[WHAT THE EXERCISE ASKS]
Copy verbatim the block of lines in the entries below whose first line contains "apply Finset.sup_le" and whose last line contains "have h1 : a". Leave out all other lines.

◇ ◇ ◇ ◇ ◇

/-- **(T.1) `θ̄` ON FRAMES**: for EVERY frame `h` of the vertex `M` (`M = latt h`), `θ̄ M = latt (−σ h₀₀, −σ h₀₁; σ h₁₀, σ h₁₁)` — the lattice spanned by
`D·σ(h)`, independent of the frame (`σ(GL₂(𝒪)) = GL₂(𝒪)`). [cite: Rogawski1990, §1.9 p. 8] [cite: Serre1980Trees, Ch. II §1.1] -/
theorem thetaTreeIso_apply_coe (M : {M : Submodule 𝒪[E] (Fin 2 → E) // IsSpecialLattice (RingHom.id E) ϖ !![(0 : E), 1; -1, 0] M})
    {h : GL (Fin 2) E} (hM : M.1 = latt (h : Matrix (Fin 2) (Fin 2) E)) :
    (thetaTreeIso hϖ σ hσv hσσ M).1 =
      latt !![-σ ((h : Matrix (Fin 2) (Fin 2) E) 0 0), -σ ((h : Matrix (Fin 2) (Fin 2) E) 0 1);
        σ ((h : Matrix (Fin 2) (Fin 2) E) 1 0), σ ((h : Matrix (Fin 2) (Fin 2) E) 1 1)] := by
  exact latt_choose_eq σ hσv hϖ.ne_zero M.2 hM

/-- **(T.3) `θ̄` IS AN INVOLUTION**: `θ̄ (θ̄ M) = M` (`σσ = id`, `D² = 1`, `σ(D) = D`). [cite: Rogawski1990, §1.9 p. 8] -/
theorem thetaTreeIso_thetaTreeIso (M : {M : Submodule 𝒪[E] (Fin 2 → E) // IsSpecialLattice (RingHom.id E) ϖ !![(0 : E), 1; -1, 0] M}) :
    thetaTreeIso hϖ σ hσv hσσ (thetaTreeIso hϖ σ hσv hσσ M) = M :=
  Subtype.ext (latt_theta_choose_theta_choose σ hσv hσσ hϖ.ne_zero M)

/-- `θ̄` is its own inverse as a graph isomorphism. [cite: Rogawski1990, §1.9 p. 8] -/
theorem thetaTreeIso_symm : (thetaTreeIso hϖ σ hσv hσσ).symm = thetaTreeIso hϖ σ hσv hσσ := rfl

/-- **(T.2) `θ̄` PRESERVES THE VERTEX TYPE**: `θ̄ M` is self-dual (an even vertex of Serre's tree, `|det| = 1`) iff `M` is. [cite: Serre1980Trees, Ch. II §1.2] -/
theorem isSelfDualLattice_thetaTreeIso_iff (M : {M : Submodule 𝒪[E] (Fin 2 → E) // IsSpecialLattice (RingHom.id E) ϖ !![(0 : E), 1; -1, 0] M}) :
    IsSelfDualLattice (RingHom.id E) !![(0 : E), 1; -1, 0] (thetaTreeIso hϖ σ hσv hσσ M).1 ↔
      IsSelfDualLattice (RingHom.id E) !![(0 : E), 1; -1, 0] M.1 := by
  constructor
  · intro h
    have h2 : IsSelfDualLattice (RingHom.id E) !![(0 : E), 1; -1, 0] (thetaTreeIso hϖ σ hσv hσσ (thetaTreeIso hϖ σ hσv hσσ M)).1 := by
      obtain ⟨g, hg, hdet⟩ := (isSelfDualLattice_id_altJ_iff _).1 h
      rw [thetaTreeIso_apply_coe hϖ σ hσv hσσ _ hg, ← coe_theta]
      exact isSelfDualLattice_latt_theta σ hσv ((isSelfDualLattice_id_altJ_iff _).2 ⟨g, rfl, hdet⟩)
    rwa [thetaTreeIso_thetaTreeIso] at h2
  · intro h
    obtain ⟨g, hg, hdet⟩ := (isSelfDualLattice_id_altJ_iff _).1 h
    rw [thetaTreeIso_apply_coe hϖ σ hσv hσσ _ hg, ← coe_theta]
    exact isSelfDualLattice_latt_theta σ hσv ((isSelfDualLattice_id_altJ_iff _).2 ⟨g, rfl, hdet⟩)

end Tree


end Summit.HodgeConjecture.HodgeConjecture.R90.S6

end
import Summits.Ventures.PercRepro.ThetaSet

/-!
# Theorem Z: Conjecture V at the near-member `u = ∅`

An MS-excess-1 family `F` (`|F \\ F| = |F| + 1`) disjoint from its complement family, every member
of which is a difference or a co-difference (`t ∈ F \\ F` or `univ \ t ∈ F \\ F`), has ALL its
members among the differences or ALL their complements among the differences
(`forall_mem_diffs_or_forall_compl_mem_diffs`). This is Conjecture V* of
proofs/MINE1-theoremS.md at the degenerate near-member `u = ∅` (there «A-signable» reads
`univ \ t ∈ D` and «C*-signable» reads `t ∈ D`), and by Addendum 9 §7 of that dossier Conjecture V
is equivalent to the statement that every member of a residue instance is a difference or a
co-difference.

Proof. With `∅, univ ∉ F` choose `ε t ∈ {t, univ \ t} ∩ D`; `ε` is injective on `F` (validity) and
misses `∅`, so `D = insert ∅ (F.image ε)` by cardinality. Hence no member has both `t` and
`univ \ t` in `D`; with `A := {t : univ \ t ∈ D}` and `C := {t : t ∈ D}` every difference is `∅`,
a `C`-member or the complement of an `A`-member. No member meets an `A`-member in `∅`, no member
covers a `C`-member up to `univ`; hence every `C`-member lies in every `A`-member, then every
`A`-member equals `W := ⋃ C` (else `C = {W}` and `W` could not be a difference), and finally
`univ \ W ∈ D` forces `W = univ` — absurd. So `A = ∅` or `C = ∅`.
-/

namespace PercRepro.MSTight

open Finset
open scoped FinsetFamily

variable {α : Type*} [DecidableEq α] [Fintype α]

/-- Complementation in `univ` is injective. -/
theorem univ_sdiff_inj {s t : Finset α} (h : Finset.univ \ s = Finset.univ \ t) : s = t := by
  have := congrArg (fun x => Finset.univ \ x) h
  simpa [Finset.sdiff_sdiff_eq_self (subset_univ s), Finset.sdiff_sdiff_eq_self (subset_univ t)]
    using this

/-- **Theorem Z.** An MS-excess-1 family disjoint from its complement family in which every member
is a difference or a co-difference has all members among the differences, or all complements of
members among the differences. -/
theorem forall_mem_diffs_or_forall_compl_mem_diffs {F : Finset (Finset α)}
    (hval : Disjoint F (compls F)) (hex : (F \\ F).card = F.card + 1)
    (hgood : ∀ t ∈ F, t ∈ F \\ F ∨ Finset.univ \ t ∈ F \\ F) :
    (∀ t ∈ F, t ∈ F \\ F) ∨ (∀ t ∈ F, Finset.univ \ t ∈ F \\ F) := by
  -- validity in elementwise form
  have hcomp : ∀ t ∈ F, Finset.univ \ t ∉ F := fun t ht h =>
    Finset.disjoint_left.1 hval ht (mem_compls.2 h)
  -- the degenerate members `∅` and `univ`
  by_cases h0F : (∅ : Finset α) ∈ F
  · left
    intro t ht
    exact mem_diffs.2 ⟨t, ht, ∅, h0F, Finset.sdiff_empty⟩
  by_cases hUF : (Finset.univ : Finset α) ∈ F
  · right
    intro t ht
    exact mem_diffs.2 ⟨Finset.univ, hUF, t, ht, rfl⟩
  -- `F` is nonempty
  obtain ⟨t₀, ht₀⟩ : F.Nonempty := by
    by_contra hemp
    rw [not_nonempty_iff_eq_empty] at hemp
    subst hemp
    simp at hex
  have hD0 : (∅ : Finset α) ∈ F \\ F := mem_diffs.2 ⟨t₀, ht₀, t₀, ht₀, Finset.sdiff_self t₀⟩
  -- the signed copy `ε`
  set D := F \\ F with hDdef
  let ε : Finset α → Finset α := fun t => if t ∈ D then t else Finset.univ \ t
  have hε : ∀ t ∈ F, ε t ∈ D := by
    intro t ht
    by_cases h : t ∈ D
    · simp [ε, h]
    · have := (hgood t ht).resolve_left h
      simpa [ε, h] using this
  have hεinj : Set.InjOn ε F := by
    intro s hs t ht hst
    simp only [ε] at hst
    by_cases h1 : s ∈ D <;> by_cases h2 : t ∈ D
    · simpa [h1, h2] using hst
    · rw [if_pos h1, if_neg h2] at hst
      exact absurd (hst ▸ hs) (hcomp t ht)
    · rw [if_neg h1, if_pos h2] at hst
      exact absurd (hst ▸ ht) (hcomp s hs)
    · rw [if_neg h1, if_neg h2] at hst
      exact univ_sdiff_inj hst
  have hε0 : (∅ : Finset α) ∉ F.image ε := by
    intro h
    obtain ⟨t, ht, hte⟩ := mem_image.1 h
    simp only [ε] at hte
    by_cases h1 : t ∈ D
    · rw [if_pos h1] at hte
      exact h0F (hte ▸ ht)
    · rw [if_neg h1] at hte
      have : t = Finset.univ := by
        have hsub : Finset.univ ⊆ t := Finset.sdiff_eq_empty_iff_subset.1 hte
        exact Finset.eq_univ_of_forall fun x => hsub (mem_univ x)
      exact hUF (this ▸ ht)
  have hsub : insert ∅ (F.image ε) ⊆ D := by
    intro x hx
    rcases mem_insert.1 hx with rfl | hx
    · exact hD0
    · obtain ⟨t, ht, rfl⟩ := mem_image.1 hx
      exact hε t ht
  have hDeq : D = insert ∅ (F.image ε) := by
    symm
    apply eq_of_subset_of_card_le hsub
    rw [card_insert_of_notMem hε0, card_image_of_injOn hεinj]
    omega
  -- membership in `D` through the signed copy
  have hmemD : ∀ x, x ∈ D → x = ∅ ∨ ∃ t ∈ F, ε t = x := by
    intro x hx
    rw [hDeq] at hx
    rcases mem_insert.1 hx with rfl | hx
    · exact Or.inl rfl
    · obtain ⟨t, ht, hte⟩ := mem_image.1 hx
      exact Or.inr ⟨t, ht, hte⟩
  have hε_of_mem : ∀ t ∈ F, t ∈ D → ε t = t := fun t _ h => by simp [ε, h]
  have hε_of_not : ∀ t ∈ F, t ∉ D → ε t = Finset.univ \ t := fun t _ h => by simp [ε, h]
  -- no member has both `t` and `univ \ t` among the differences
  have hnoboth : ∀ t ∈ F, t ∈ D → Finset.univ \ t ∈ D → False := by
    intro t ht htD htcD
    rcases hmemD _ htcD with h | ⟨s, hs, hse⟩
    · apply hUF
      have hsub : Finset.univ ⊆ t := Finset.sdiff_eq_empty_iff_subset.1 h
      have : t = Finset.univ := Finset.eq_univ_of_forall fun x => hsub (mem_univ x)
      exact this ▸ ht
    · by_cases hsD : s ∈ D
      · rw [hε_of_mem s hs hsD] at hse
        exact hcomp t ht (hse ▸ hs)
      · rw [hε_of_not s hs hsD] at hse
        have : s = t := univ_sdiff_inj hse
        exact hsD (this ▸ htD)
  -- every difference is `∅`, a `C`-member or the complement of an `A`-member
  have hdiff : ∀ x ∈ D, x = ∅ ∨ (∃ c ∈ F, c ∈ D ∧ x = c) ∨
      (∃ a ∈ F, a ∉ D ∧ x = Finset.univ \ a) := by
    intro x hx
    rcases hmemD x hx with h | ⟨t, ht, hte⟩
    · exact Or.inl h
    · by_cases htD : t ∈ D
      · rw [hε_of_mem t ht htD] at hte
        exact Or.inr (Or.inl ⟨t, ht, htD, hte.symm⟩)
      · rw [hε_of_not t ht htD] at hte
        exact Or.inr (Or.inr ⟨t, ht, htD, hte.symm⟩)
  -- (F1) no member is disjoint from an `A`-member; (F2) no member covers a `C`-member to `univ`
  have hF1 : ∀ a ∈ F, a ∉ D → ∀ s ∈ F, ¬ Disjoint s a := by
    intro a ha haD s hs hdis
    apply haD
    refine mem_diffs.2 ⟨a, ha, s, hs, ?_⟩
    exact Finset.sdiff_eq_self_iff_disjoint.2 hdis.symm
  have hF2 : ∀ c ∈ F, c ∈ D → ∀ s ∈ F, ¬ (Finset.univ \ c ⊆ s) := by
    intro c hc hcD s hs hcov
    apply hnoboth c hc hcD
    refine mem_diffs.2 ⟨s, hs, c, hc, ?_⟩
    ext x
    simp only [mem_sdiff, mem_univ, true_and]
    constructor
    · intro h; exact h.2
    · intro h; exact ⟨hcov (by simp [h]), h⟩
  -- (3) every `C`-member lies in every `A`-member
  have hCA : ∀ a ∈ F, a ∉ D → ∀ c ∈ F, c ∈ D → c ⊆ a := by
    intro a ha haD c hc hcD
    have hx : c \ a ∈ D := mem_diffs.2 ⟨c, hc, a, ha, rfl⟩
    rcases hdiff _ hx with h | ⟨c', hc', _, hc'e⟩ | ⟨a', ha', _, ha'e⟩
    · exact Finset.sdiff_eq_empty_iff_subset.1 h
    · exfalso
      apply hF1 a ha haD c' hc'
      rw [← hc'e]
      exact Finset.sdiff_disjoint
    · exfalso
      apply hF2 c hc hcD a' ha'
      intro x hx
      by_contra hxa'
      have hx' : x ∈ Finset.univ \ a' := mem_sdiff.2 ⟨mem_univ x, hxa'⟩
      rw [← ha'e] at hx'
      exact (mem_sdiff.1 hx).2 (mem_sdiff.1 hx').1
  -- the union of the `C`-members
  set C := F.filter (fun t => t ∈ D) with hCdef
  set W := C.sup id with hWdef
  have hcW : ∀ c ∈ F, c ∈ D → c ⊆ W := fun c hc hcD =>
    Finset.le_sup (f := id) (mem_filter.2 ⟨hc, hcD⟩)
  have hWa : ∀ a ∈ F, a ∉ D → W ⊆ a := by
    intro a ha haD
    apply Finset.sup_le
    intro c hc
    exact hCA a ha haD c (mem_filter.1 hc).1 (mem_filter.1 hc).2
  -- (4)–(6): the contradiction when both classes are nonempty
  by_cases hA : ∃ a ∈ F, a ∉ D
  · by_cases hC : ∃ c ∈ F, c ∈ D
    · exfalso
      obtain ⟨a₀, ha₀, ha₀D⟩ := hA
      obtain ⟨c₀, hc₀, hc₀D⟩ := hC
      have hWne : W ≠ ∅ := by
        intro hW
        have : c₀ ⊆ (∅ : Finset α) := hW ▸ hcW c₀ hc₀ hc₀D
        exact h0F ((Finset.subset_empty.1 this) ▸ hc₀)
      -- (4) for `a ∈ A`, `c ∈ C`: `a \ c` is a `C`-member making `a = W`, or forces `c = W`
      have hstep : ∀ a ∈ F, a ∉ D → ∀ c ∈ F, c ∈ D → a = W ∨ c = W := by
        intro a ha haD c hc hcD
        have hx : a \ c ∈ D := mem_diffs.2 ⟨a, ha, c, hc, rfl⟩
        rcases hdiff _ hx with h | ⟨c', hc', hc'D, hc'e⟩ | ⟨a', ha', ha'D, ha'e⟩
        · exfalso
          have h1 : a ⊆ c := Finset.sdiff_eq_empty_iff_subset.1 h
          have h2 : c ⊆ a := hCA a ha haD c hc hcD
          exact haD ((Finset.Subset.antisymm h2 h1) ▸ hcD)
        · left
          apply Finset.Subset.antisymm _ (hWa a ha haD)
          intro x hxa
          by_cases hxc : x ∈ c
          · exact hcW c hc hcD hxc
          · have : x ∈ c' := by rw [← hc'e]; exact mem_sdiff.2 ⟨hxa, hxc⟩
            exact hcW c' hc' hc'D this
        · right
          apply Finset.Subset.antisymm (hcW c hc hcD)
          intro x hxW
          have hxa : x ∈ a := hWa a ha haD hxW
          have hxa' : x ∈ a' := hWa a' ha' ha'D hxW
          by_contra hxc
          have : x ∈ Finset.univ \ a' := by rw [← ha'e]; exact mem_sdiff.2 ⟨hxa, hxc⟩
          exact (mem_sdiff.1 this).2 hxa'
      -- (5) every `A`-member equals `W`
      have hAW : ∀ a ∈ F, a ∉ D → a = W := by
        intro a ha haD
        by_contra hne
        -- then every `C`-member is `W`, and `W ∈ D` is impossible
        have hCW : ∀ c ∈ F, c ∈ D → c = W := fun c hc hcD =>
          (hstep a ha haD c hc hcD).resolve_left hne
        have hWF : W ∈ F := (hCW c₀ hc₀ hc₀D) ▸ hc₀
        have hWD : W ∈ D := (hCW c₀ hc₀ hc₀D) ▸ hc₀D
        obtain ⟨s, hs, s', hs', hss'⟩ := mem_diffs.1 hWD
        have hdis : Disjoint W s' := by rw [← hss']; exact Finset.sdiff_disjoint
        by_cases hs'D : s' ∈ D
        · have := hCW s' hs' hs'D
          subst this
          exact hWne ((Finset.disjoint_self_iff_empty _).1 hdis)
        · have hsub : W ⊆ s' := hWa s' hs' hs'D
          apply hWne
          exact (Finset.disjoint_self_iff_empty _).1 (Finset.disjoint_of_subset_right hsub hdis)
      -- (6) `W ∈ A`, so `univ \ W ∈ D`, but every member lies in `W`
      have hWF : W ∈ F := (hAW a₀ ha₀ ha₀D) ▸ ha₀
      have hWnD : W ∉ D := (hAW a₀ ha₀ ha₀D) ▸ ha₀D
      have hWcD : Finset.univ \ W ∈ D := (hgood W hWF).resolve_left hWnD
      obtain ⟨s, hs, s', _, hss'⟩ := mem_diffs.1 hWcD
      have hsW : s ⊆ W := by
        by_cases hsD : s ∈ D
        · exact hcW s hs hsD
        · exact (hAW s hs hsD) ▸ Finset.Subset.refl _
      have hsub : Finset.univ \ W ⊆ W := by
        rw [← hss']
        exact Finset.Subset.trans Finset.sdiff_subset hsW
      apply hUF
      have hW : Finset.univ \ W = ∅ := by
        apply Finset.eq_empty_of_forall_notMem
        intro x hx
        exact (mem_sdiff.1 hx).2 (hsub hx)
      have : W = Finset.univ :=
        Finset.eq_univ_of_forall fun x => (Finset.sdiff_eq_empty_iff_subset.1 hW) (mem_univ x)
      exact this ▸ hWF
    · -- no `C`-member: every member is an `A`-member
      right
      intro t ht
      exact (hgood t ht).resolve_left fun h => hC ⟨t, ht, h⟩
  · -- no `A`-member: every member is a difference
    left
    intro t ht
    by_contra h
    exact hA ⟨t, ht, h⟩

end PercRepro.MSTight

◇ ◇ ◇ ◇ ◇

[OUTPUT FOR THIS EXERCISE]
    apply Finset.sup_le
    intro c hc
    exact hCA a ha haD c (mem_filter.1 hc).1 (mem_filter.1 hc).2
  -- (4)–(6): the contradiction when both classes are nonempty
  by_cases hA : ∃ a ∈ F, a ∉ D
  · by_cases hC : ∃ c ∈ F, c ∈ D
    · exfalso
      obtain ⟨a₀, ha₀, ha₀D⟩ := hA
      obtain ⟨c₀, hc₀, hc₀D⟩ := hC
      have hWne : W ≠ ∅ := by
        intro hW
        have : c₀ ⊆ (∅ : Finset α) := hW ▸ hcW c₀ hc₀ hc₀D
        exact h0F ((Finset.subset_empty.1 this) ▸ hc₀)
      -- (4) for `a ∈ A`, `c ∈ C`: `a \ c` is a `C`-member making `a = W`, or forces `c = W`
      have hstep : ∀ a ∈ F, a ∉ D → ∀ c ∈ F, c ∈ D → a = W ∨ c = W := by
        intro a ha haD c hc hcD
        have hx : a \ c ∈ D := mem_diffs.2 ⟨a, ha, c, hc, rfl⟩
        rcases hdiff _ hx with h | ⟨c', hc', hc'D, hc'e⟩ | ⟨a', ha', ha'D, ha'e⟩
        · exfalso
          have h1 : a ⊆ c := Finset.sdiff_eq_empty_iff_subset.1 h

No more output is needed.